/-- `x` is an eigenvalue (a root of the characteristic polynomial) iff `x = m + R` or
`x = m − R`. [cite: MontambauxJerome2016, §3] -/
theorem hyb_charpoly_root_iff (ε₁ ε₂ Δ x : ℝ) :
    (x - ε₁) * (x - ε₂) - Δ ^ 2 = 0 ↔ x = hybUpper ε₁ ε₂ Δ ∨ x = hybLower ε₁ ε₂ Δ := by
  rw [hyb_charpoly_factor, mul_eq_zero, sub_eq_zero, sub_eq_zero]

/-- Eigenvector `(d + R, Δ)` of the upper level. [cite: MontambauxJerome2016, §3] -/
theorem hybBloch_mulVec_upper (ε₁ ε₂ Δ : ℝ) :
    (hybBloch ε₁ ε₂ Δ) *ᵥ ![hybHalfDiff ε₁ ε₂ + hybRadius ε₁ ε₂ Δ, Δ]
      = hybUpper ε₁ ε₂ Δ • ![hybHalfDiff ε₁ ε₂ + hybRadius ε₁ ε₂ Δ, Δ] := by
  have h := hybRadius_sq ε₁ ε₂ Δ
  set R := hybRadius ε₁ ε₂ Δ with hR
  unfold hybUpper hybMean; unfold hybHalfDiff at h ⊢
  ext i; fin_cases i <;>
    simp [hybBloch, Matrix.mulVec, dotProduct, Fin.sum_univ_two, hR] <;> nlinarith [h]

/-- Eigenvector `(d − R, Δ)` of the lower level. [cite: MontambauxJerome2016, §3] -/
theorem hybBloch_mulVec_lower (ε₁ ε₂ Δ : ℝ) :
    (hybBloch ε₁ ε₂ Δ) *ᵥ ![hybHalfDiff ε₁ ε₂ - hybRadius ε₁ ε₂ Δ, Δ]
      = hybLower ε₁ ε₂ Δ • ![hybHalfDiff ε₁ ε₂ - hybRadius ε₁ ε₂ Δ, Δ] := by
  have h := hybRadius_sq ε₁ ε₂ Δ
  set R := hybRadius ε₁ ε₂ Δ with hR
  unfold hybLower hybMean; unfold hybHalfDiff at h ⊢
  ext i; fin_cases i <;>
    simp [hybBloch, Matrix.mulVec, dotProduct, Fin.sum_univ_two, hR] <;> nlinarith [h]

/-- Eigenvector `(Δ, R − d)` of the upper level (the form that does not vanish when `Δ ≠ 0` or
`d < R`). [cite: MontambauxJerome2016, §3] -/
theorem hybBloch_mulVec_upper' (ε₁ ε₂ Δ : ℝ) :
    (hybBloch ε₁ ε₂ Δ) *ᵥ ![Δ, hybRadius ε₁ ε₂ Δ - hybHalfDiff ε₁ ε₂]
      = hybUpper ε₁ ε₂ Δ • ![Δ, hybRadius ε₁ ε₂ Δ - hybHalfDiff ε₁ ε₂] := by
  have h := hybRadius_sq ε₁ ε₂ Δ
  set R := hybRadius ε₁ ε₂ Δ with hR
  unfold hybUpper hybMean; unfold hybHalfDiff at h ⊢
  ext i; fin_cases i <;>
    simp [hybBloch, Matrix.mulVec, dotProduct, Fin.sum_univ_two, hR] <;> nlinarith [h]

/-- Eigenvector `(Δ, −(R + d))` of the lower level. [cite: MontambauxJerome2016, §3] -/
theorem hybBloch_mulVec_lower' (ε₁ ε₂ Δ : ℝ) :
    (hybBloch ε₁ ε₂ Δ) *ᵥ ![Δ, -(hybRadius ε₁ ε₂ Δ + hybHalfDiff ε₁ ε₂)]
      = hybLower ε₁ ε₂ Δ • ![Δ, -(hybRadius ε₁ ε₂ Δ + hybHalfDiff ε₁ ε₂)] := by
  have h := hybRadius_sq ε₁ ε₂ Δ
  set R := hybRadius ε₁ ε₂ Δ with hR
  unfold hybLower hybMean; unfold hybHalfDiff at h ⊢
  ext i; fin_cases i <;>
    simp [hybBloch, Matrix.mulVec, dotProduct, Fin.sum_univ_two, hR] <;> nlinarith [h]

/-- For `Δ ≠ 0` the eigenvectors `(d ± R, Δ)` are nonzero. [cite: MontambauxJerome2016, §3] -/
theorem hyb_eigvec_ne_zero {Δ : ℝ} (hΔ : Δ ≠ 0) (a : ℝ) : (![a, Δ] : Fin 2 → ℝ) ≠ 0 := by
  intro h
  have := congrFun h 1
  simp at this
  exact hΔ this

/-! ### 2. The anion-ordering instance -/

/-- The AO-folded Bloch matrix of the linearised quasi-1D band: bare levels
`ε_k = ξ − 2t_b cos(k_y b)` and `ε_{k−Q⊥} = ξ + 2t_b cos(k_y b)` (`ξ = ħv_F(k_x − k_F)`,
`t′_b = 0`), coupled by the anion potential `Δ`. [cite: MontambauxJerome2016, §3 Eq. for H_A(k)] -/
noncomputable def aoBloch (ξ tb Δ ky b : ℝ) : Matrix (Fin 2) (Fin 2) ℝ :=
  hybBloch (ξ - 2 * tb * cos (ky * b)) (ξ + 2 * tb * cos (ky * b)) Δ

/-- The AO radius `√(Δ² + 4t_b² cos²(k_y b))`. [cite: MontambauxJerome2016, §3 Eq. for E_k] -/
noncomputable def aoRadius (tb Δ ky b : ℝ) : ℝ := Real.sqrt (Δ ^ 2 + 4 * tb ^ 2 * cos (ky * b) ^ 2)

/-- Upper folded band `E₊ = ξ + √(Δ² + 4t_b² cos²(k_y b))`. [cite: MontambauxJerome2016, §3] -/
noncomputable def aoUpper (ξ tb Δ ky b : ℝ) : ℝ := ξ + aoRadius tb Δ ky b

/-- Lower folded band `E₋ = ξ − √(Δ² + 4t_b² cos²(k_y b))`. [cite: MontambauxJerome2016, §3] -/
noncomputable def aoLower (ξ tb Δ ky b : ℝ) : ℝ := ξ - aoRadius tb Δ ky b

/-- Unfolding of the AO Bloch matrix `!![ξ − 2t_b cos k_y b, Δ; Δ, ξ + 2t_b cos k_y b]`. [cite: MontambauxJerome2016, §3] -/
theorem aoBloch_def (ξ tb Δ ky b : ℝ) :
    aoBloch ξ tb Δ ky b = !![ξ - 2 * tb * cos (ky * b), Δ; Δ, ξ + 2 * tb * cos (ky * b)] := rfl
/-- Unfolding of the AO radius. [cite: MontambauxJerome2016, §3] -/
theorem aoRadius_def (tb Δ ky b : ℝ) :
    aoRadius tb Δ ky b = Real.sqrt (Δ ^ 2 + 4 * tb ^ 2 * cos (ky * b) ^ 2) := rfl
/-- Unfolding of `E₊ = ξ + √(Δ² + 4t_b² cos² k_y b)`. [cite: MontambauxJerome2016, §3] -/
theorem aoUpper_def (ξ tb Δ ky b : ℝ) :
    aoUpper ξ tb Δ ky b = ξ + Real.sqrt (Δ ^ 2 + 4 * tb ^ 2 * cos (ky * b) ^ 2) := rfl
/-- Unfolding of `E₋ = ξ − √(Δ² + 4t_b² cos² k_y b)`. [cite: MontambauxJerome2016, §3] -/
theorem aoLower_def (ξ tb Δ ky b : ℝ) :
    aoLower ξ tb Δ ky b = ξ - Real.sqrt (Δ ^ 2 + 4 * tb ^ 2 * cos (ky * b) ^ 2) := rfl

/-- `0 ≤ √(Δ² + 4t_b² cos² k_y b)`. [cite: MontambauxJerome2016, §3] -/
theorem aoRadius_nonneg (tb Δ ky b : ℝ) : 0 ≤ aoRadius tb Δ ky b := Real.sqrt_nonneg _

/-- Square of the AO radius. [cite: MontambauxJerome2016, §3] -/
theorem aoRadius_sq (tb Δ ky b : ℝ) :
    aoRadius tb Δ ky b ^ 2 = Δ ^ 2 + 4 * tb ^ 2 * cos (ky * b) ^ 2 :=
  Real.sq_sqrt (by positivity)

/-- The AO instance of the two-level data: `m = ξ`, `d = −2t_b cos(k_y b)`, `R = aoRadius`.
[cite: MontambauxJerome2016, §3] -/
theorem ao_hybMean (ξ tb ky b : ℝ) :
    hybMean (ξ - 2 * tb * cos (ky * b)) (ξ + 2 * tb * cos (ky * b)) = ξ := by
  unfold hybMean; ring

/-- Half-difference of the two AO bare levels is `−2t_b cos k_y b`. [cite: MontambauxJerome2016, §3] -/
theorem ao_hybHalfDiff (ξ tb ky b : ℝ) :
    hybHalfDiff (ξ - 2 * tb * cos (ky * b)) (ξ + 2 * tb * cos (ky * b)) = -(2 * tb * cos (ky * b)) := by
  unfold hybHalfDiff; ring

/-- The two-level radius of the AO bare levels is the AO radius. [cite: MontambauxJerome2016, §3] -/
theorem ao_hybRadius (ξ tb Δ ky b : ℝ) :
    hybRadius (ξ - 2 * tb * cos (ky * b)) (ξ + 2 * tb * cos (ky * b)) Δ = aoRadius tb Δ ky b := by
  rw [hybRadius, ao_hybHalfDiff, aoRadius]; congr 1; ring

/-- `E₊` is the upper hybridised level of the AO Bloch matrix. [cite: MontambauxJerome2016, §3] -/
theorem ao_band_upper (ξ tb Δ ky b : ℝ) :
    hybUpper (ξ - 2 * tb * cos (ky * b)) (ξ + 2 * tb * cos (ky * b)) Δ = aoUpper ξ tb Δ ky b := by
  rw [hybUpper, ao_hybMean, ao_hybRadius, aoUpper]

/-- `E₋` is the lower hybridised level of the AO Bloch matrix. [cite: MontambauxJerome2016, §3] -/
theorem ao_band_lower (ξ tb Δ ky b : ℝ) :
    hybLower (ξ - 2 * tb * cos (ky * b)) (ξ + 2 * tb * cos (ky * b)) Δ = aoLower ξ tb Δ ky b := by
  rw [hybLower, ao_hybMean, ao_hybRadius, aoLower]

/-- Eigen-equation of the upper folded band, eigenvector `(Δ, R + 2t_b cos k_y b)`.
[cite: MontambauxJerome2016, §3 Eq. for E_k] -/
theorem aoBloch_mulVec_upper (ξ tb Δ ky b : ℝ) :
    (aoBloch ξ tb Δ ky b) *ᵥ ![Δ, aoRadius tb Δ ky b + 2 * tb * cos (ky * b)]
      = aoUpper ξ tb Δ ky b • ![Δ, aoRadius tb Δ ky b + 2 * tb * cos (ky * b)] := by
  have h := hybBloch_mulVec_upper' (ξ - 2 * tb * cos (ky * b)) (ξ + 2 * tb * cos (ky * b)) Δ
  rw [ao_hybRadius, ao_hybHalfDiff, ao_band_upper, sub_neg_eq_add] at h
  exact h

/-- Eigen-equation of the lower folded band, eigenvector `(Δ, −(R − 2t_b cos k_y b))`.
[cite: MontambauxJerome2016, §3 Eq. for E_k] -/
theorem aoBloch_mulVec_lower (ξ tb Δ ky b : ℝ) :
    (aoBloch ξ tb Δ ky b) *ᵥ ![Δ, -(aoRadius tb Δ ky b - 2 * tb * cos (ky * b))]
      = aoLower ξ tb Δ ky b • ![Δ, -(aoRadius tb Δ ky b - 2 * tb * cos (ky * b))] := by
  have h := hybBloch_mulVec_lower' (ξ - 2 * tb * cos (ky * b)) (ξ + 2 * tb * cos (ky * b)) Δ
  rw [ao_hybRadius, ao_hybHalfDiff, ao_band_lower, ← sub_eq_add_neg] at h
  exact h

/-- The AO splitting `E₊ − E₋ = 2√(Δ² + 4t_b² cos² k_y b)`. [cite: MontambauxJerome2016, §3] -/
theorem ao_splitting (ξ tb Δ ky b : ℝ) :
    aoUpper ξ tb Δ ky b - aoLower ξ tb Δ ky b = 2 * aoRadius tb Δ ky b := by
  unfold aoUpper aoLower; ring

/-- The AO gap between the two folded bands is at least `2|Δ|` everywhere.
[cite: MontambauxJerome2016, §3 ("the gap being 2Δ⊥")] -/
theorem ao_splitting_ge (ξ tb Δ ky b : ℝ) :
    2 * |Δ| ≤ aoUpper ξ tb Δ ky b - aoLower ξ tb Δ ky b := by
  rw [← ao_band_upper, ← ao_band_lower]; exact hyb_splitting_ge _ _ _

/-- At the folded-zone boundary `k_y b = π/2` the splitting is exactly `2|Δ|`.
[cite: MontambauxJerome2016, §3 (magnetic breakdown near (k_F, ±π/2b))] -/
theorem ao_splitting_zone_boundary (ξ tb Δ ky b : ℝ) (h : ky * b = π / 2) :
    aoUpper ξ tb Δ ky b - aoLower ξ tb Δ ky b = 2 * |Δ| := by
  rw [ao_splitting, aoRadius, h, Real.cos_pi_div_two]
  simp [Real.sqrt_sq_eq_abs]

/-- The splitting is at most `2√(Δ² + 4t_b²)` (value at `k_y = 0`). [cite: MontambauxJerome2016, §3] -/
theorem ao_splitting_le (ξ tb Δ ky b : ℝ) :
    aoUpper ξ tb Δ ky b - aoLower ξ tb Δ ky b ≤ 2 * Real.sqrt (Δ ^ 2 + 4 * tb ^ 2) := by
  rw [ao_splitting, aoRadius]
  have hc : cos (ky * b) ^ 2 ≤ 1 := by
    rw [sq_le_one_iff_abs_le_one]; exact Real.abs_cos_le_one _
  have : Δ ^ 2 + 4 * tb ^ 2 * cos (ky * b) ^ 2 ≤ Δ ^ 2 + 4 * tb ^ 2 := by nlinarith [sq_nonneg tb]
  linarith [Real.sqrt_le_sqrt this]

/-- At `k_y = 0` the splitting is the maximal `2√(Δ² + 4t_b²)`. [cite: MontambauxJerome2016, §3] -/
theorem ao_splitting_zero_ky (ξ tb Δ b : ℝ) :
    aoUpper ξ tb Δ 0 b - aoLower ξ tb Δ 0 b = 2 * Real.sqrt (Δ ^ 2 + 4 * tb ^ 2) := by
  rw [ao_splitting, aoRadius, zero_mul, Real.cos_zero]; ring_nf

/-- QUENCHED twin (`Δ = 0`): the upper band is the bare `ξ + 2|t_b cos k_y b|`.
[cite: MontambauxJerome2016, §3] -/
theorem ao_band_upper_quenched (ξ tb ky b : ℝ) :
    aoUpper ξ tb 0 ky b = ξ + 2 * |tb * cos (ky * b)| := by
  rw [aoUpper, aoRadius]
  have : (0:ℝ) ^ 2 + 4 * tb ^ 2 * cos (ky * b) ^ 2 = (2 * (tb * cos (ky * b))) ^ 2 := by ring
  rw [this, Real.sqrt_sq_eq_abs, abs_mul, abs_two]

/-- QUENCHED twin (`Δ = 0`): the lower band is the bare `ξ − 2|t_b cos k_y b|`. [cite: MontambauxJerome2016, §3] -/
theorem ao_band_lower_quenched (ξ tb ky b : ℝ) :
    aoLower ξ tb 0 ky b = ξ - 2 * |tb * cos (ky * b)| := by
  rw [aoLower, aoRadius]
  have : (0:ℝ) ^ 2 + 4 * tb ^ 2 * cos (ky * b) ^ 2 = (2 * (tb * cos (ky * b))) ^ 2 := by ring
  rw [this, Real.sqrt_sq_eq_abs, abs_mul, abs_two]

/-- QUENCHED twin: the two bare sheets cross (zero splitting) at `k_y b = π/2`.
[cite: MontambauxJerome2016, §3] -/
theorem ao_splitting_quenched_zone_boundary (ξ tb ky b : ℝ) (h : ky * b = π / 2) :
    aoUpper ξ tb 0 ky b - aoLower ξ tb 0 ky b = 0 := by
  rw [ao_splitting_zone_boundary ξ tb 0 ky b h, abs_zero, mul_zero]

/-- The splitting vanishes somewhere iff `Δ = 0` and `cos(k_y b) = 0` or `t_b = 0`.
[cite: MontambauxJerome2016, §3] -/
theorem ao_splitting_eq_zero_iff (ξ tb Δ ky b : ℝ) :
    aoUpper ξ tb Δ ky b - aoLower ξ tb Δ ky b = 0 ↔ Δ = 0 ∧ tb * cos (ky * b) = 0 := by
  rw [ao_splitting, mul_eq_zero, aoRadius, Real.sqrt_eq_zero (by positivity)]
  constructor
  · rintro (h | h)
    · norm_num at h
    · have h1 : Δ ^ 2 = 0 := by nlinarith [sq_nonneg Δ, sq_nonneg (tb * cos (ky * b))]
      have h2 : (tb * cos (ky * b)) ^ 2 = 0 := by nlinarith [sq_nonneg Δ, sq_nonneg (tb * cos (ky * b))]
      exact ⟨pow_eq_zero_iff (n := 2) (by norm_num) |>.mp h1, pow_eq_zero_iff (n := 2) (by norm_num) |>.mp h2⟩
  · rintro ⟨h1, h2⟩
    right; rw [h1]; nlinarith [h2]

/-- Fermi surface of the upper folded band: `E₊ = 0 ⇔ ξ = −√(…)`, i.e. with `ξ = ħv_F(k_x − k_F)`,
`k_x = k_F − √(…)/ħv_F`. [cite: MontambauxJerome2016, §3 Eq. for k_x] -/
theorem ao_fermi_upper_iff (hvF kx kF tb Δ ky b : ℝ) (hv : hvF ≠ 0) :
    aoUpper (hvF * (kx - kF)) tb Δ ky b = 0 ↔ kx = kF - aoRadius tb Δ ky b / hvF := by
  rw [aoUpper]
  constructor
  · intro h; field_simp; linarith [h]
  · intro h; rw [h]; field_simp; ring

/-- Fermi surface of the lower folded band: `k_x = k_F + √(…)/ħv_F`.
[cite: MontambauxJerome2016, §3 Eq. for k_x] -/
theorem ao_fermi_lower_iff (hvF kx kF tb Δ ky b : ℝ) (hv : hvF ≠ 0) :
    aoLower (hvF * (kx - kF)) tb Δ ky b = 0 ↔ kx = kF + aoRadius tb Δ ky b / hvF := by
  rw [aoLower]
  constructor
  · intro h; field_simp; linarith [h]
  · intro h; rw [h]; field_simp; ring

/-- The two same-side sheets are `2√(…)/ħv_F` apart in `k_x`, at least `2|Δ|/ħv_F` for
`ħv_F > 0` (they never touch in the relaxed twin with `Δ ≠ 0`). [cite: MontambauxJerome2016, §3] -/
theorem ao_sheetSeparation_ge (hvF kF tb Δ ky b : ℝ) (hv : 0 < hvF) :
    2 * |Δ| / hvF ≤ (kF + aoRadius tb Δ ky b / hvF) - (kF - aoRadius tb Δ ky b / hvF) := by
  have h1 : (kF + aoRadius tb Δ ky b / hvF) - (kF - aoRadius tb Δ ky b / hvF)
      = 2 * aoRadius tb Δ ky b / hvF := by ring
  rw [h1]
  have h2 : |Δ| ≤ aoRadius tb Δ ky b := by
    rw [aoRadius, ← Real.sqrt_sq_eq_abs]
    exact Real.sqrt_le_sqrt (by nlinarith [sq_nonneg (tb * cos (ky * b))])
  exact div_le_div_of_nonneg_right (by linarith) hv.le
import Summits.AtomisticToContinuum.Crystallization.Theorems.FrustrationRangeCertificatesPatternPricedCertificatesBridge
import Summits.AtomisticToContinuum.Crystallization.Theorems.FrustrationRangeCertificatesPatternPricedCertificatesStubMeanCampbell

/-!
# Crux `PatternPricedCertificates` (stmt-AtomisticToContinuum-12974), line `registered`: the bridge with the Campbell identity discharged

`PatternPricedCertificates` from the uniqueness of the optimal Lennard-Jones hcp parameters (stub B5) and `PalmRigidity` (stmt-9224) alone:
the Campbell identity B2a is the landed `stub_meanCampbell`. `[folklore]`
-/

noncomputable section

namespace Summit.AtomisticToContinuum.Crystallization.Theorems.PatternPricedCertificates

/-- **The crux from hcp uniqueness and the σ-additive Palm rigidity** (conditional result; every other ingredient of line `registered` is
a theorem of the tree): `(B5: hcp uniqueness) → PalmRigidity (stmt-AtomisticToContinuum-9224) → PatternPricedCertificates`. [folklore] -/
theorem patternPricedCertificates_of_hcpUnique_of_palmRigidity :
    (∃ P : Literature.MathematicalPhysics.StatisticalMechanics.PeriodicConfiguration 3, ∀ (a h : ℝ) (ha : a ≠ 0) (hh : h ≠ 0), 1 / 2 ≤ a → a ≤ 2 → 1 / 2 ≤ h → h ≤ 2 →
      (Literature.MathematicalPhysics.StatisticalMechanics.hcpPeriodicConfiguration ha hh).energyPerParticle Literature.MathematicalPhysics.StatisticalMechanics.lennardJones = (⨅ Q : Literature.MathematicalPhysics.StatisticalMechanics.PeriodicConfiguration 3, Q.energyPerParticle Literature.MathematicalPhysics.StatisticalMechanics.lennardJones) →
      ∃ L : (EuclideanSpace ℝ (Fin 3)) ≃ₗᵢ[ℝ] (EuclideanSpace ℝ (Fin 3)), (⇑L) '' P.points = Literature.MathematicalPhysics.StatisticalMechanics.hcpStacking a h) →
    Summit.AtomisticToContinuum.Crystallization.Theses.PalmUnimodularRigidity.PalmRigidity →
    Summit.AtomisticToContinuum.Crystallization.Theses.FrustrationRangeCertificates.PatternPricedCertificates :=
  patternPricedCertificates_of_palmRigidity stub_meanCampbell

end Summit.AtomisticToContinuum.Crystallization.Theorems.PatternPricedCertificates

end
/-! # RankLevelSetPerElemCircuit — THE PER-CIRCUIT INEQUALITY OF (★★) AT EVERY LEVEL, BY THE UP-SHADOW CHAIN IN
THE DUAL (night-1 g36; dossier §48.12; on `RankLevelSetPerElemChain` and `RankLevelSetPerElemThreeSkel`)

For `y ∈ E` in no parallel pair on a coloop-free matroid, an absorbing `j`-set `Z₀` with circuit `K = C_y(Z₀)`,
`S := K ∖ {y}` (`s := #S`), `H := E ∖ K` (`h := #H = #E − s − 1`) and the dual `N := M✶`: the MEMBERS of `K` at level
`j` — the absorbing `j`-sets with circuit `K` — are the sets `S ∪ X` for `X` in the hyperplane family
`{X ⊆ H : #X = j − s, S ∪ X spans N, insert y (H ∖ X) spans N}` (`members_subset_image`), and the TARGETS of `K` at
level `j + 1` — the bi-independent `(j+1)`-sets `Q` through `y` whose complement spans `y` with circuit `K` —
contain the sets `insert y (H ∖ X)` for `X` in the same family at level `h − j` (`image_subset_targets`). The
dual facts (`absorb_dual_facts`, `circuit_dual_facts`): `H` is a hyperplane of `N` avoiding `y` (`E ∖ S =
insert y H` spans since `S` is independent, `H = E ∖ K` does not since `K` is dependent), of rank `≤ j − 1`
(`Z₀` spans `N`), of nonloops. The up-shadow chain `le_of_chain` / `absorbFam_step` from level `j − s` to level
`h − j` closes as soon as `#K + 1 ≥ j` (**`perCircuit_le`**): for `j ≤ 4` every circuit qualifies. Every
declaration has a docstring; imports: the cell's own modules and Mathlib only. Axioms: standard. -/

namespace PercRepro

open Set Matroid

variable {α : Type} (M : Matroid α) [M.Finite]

--------------------

# INSTRUCTIONS TO FOLLOW:
Write out the listing's lines exactly, from its first line through the line that contains "upper level. [cite: MontambauxJerome2016, §3] -/", and stop there.

# ANSWER SPACE:
/-- `x` is an eigenvalue (a root of the characteristic polynomial) iff `x = m + R` or
`x = m − R`. [cite: MontambauxJerome2016, §3] -/
theorem hyb_charpoly_root_iff (ε₁ ε₂ Δ x : ℝ) :
    (x - ε₁) * (x - ε₂) - Δ ^ 2 = 0 ↔ x = hybUpper ε₁ ε₂ Δ ∨ x = hybLower ε₁ ε₂ Δ := by
  rw [hyb_charpoly_factor, mul_eq_zero, sub_eq_zero, sub_eq_zero]

/-- Eigenvector `(d + R, Δ)` of the upper level. [cite: MontambauxJerome2016, §3] -/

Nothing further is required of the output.